## [Required work]
The response should be the lines of the data, starting at the first and ending at the one that contains "All three route", copied without change.

## [Records to process]
import Summits.FinalStateConjecture.FinalStateConjecture.Theses.LeakageWritesInInk

/-!
# Route LeakageWritesInInk — the glue `InkChain`

Support item `stmt-FinalStateConjecture-10228` of route `LeakageWritesInInk` for the Final State
Conjecture: the propositional chain

`LeakageTimeAnalyticity → TimeAnalyticLiouville → EternalExteriorStationary`.

All three route decls quantify over the same data `(a r₀ : ℝ)` and metric components `G`, under the
byte-identical seven-clause hypothesis bundle `h` of the shared target `EternalExteriorStationary`
(dark eternal harmonic-gauge vacuum exterior on `Kerr.region a r₀`). `LeakageTimeAnalyticity`
produces from `h` the uniform-strip time-analyticity clause, and `TimeAnalyticLiouville` consumes `h`
together with exactly that clause to give `t`-independence of `G`, which is the conclusion of
`EternalExteriorStationary`. Hence the chain is pure composition — the same term the route's deciding
theorem `closes` uses (`fun a r₀ G h ↦ hS a r₀ G h (hA a r₀ G h)`). No analysis happens here.
-/

-- every `Summit.FinalStateConjecture.FinalStateConjecture.…` name repeats the summit = sub-problem
-- segment (D-0017 layout, CONVENTIONS §2; lakefile sets it for the library build, a standalone
-- elaboration of this file does not see that option); the duplicate is deliberate.
set_option linter.dupNamespace false

namespace Summit.FinalStateConjecture.FinalStateConjecture.Theorems

open Summit.FinalStateConjecture.FinalStateConjecture.Theses.LeakageWritesInInk in
/-- **InkChain** (item `stmt-FinalStateConjecture-10228`, route `LeakageWritesInInk`):
`LeakageTimeAnalyticity → TimeAnalyticLiouville → EternalExteriorStationary`.
Given the hypothesis bundle `h` of the target for `(a, r₀, G)`, the first crux `hA` yields the
uniform-strip time-analyticity of `G`, and the second crux `hS` turns `h` plus that strip into
`G (x + s • e₀) = G x` on the whole region — the conclusion of `EternalExteriorStationary`. -/
theorem inkChain_proof :
    Summit.FinalStateConjecture.FinalStateConjecture.Theses.LeakageWritesInInk.InkChain := by
  unfold InkChain
  intro hA hS a r₀ G h
  exact hS a r₀ G h (hA a r₀ G h)

end Summit.FinalStateConjecture.FinalStateConjecture.Theorems
import Mathlib
import Summits.Ventures.PercRepro2.Defs
import Summits.Ventures.PercRepro2.Independence
import Summits.Ventures.PercRepro2.Harris
import Summits.Ventures.PercRepro2.Graph
import Summits.Ventures.PercRepro2.Exploration
import Summits.Ventures.PercRepro2.Events
import Summits.Ventures.PercRepro2.Induced
import Summits.Ventures.PercRepro2.R2PrimeThreeReduction
import Summits.Ventures.PercRepro2.YBridge
import Summits.Ventures.PercRepro2.HCov
import Summits.Ventures.PercRepro2.HubModel
import Summits.Ventures.PercRepro2.HubModel3
import Summits.Ventures.PercRepro2.HubLaw3
import Summits.Ventures.PercRepro2.HubPat3
import Summits.Ventures.PercRepro2.HubHarris3
import Summits.Ventures.PercRepro2.HubBundle3
import Summits.Ventures.PercRepro2.HubEvents3
import Summits.Ventures.PercRepro2.HubBern3
import Summits.Ventures.PercRepro2.HubGc3
import Summits.Ventures.PercRepro2.HubKron3
import Summits.Ventures.PercRepro2.HubTab3
import Summits.Ventures.PercRepro2.HubTab3Data1
import Summits.Ventures.PercRepro2.HubTab3Data2
import Summits.Ventures.PercRepro2.HubTab3Data3
import Summits.Ventures.PercRepro2.HubTab3Data4
import Summits.Ventures.PercRepro2.HubTab3Data5
import Summits.Ventures.PercRepro2.HubTab3Data6
import Summits.Ventures.PercRepro2.HubTab3Data7
import Summits.Ventures.PercRepro2.HubTab3Data8
import Summits.Ventures.PercRepro2.HubTab3Data9
import Summits.Ventures.PercRepro2.HubTab3Data10
import Summits.Ventures.PercRepro2.HubTab3Data12
import Summits.Ventures.PercRepro2.HubTab3Defs

/-!
# Kernel check of the a₃-hub table, part 10 of 18: type vectors 91–103
(blind cell PercRepro2, mine-2 g17)

For every type vector `n` of this part, the Kronecker hub number computed from the tables of the
twelve hub functions (`kronK'`, HubTab3.lean) equals the Kronecker number of the certified table
(`certK`, HubTab3Defs.lean) — one GMP computation per `n` (`decide +kernel`; `387` state
triples in this part). With `kronK'_eq`, `kronK_eq` and `digits_unique_idxA` this is the table
identity `Wtot3 k (atoms t) = W_k(t)` digit by digit.
-/

namespace Summit.Ventures.PercRepro2.Hub3

set_option maxHeartbeats 0 in
set_option maxRecDepth 100000 in
/-- The a₃-hub table at the type vector `91` agrees with the Lean hub functions (kernel). -/
theorem check_91 : kronK' (decode4 91) = certK 91 := by decide +kernel

set_option maxHeartbeats 0 in
set_option maxRecDepth 100000 in
/-- The a₃-hub table at the type vector `92` agrees with the Lean hub functions (kernel). -/
theorem check_92 : kronK' (decode4 92) = certK 92 := by decide +kernel

set_option maxHeartbeats 0 in
set_option maxRecDepth 100000 in
/-- The a₃-hub table at the type vector `93` agrees with the Lean hub functions (kernel). -/
theorem check_93 : kronK' (decode4 93) = certK 93 := by decide +kernel

set_option maxHeartbeats 0 in
set_option maxRecDepth 100000 in
/-- The a₃-hub table at the type vector `94` agrees with the Lean hub functions (kernel). -/
theorem check_94 : kronK' (decode4 94) = certK 94 := by decide +kernel

set_option maxHeartbeats 0 in
set_option maxRecDepth 100000 in
/-- The a₃-hub table at the type vector `95` agrees with the Lean hub functions (kernel). -/
theorem check_95 : kronK' (decode4 95) = certK 95 := by decide +kernel

set_option maxHeartbeats 0 in
set_option maxRecDepth 100000 in
/-- The a₃-hub table at the type vector `96` agrees with the Lean hub functions (kernel). -/
theorem check_96 : kronK' (decode4 96) = certK 96 := by decide +kernel

set_option maxHeartbeats 0 in
set_option maxRecDepth 100000 in
/-- The a₃-hub table at the type vector `97` agrees with the Lean hub functions (kernel). -/
theorem check_97 : kronK' (decode4 97) = certK 97 := by decide +kernel

set_option maxHeartbeats 0 in
set_option maxRecDepth 100000 in
/-- The a₃-hub table at the type vector `98` agrees with the Lean hub functions (kernel). -/
theorem check_98 : kronK' (decode4 98) = certK 98 := by decide +kernel

set_option maxHeartbeats 0 in
set_option maxRecDepth 100000 in
/-- The a₃-hub table at the type vector `99` agrees with the Lean hub functions (kernel). -/
theorem check_99 : kronK' (decode4 99) = certK 99 := by decide +kernel

set_option maxHeartbeats 0 in
set_option maxRecDepth 100000 in
/-- The a₃-hub table at the type vector `100` agrees with the Lean hub functions (kernel). -/
theorem check_100 : kronK' (decode4 100) = certK 100 := by decide +kernel

set_option maxHeartbeats 0 in
set_option maxRecDepth 100000 in
/-- The a₃-hub table at the type vector `101` agrees with the Lean hub functions (kernel). -/
theorem check_101 : kronK' (decode4 101) = certK 101 := by decide +kernel

set_option maxHeartbeats 0 in
set_option maxRecDepth 100000 in
/-- The a₃-hub table at the type vector `102` agrees with the Lean hub functions (kernel). -/
theorem check_102 : kronK' (decode4 102) = certK 102 := by decide +kernel

set_option maxHeartbeats 0 in
set_option maxRecDepth 100000 in
/-- The a₃-hub table at the type vector `103` agrees with the Lean hub functions (kernel). -/
theorem check_103 : kronK' (decode4 103) = certK 103 := by decide +kernel

end Summit.Ventures.PercRepro2.Hub3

## [Output of the exercise]
import Summits.FinalStateConjecture.FinalStateConjecture.Theses.LeakageWritesInInk

/-!
# Route LeakageWritesInInk — the glue `InkChain`

Support item `stmt-FinalStateConjecture-10228` of route `LeakageWritesInInk` for the Final State
Conjecture: the propositional chain

`LeakageTimeAnalyticity → TimeAnalyticLiouville → EternalExteriorStationary`.

All three route decls quantify over the same data `(a r₀ : ℝ)` and metric components `G`, under the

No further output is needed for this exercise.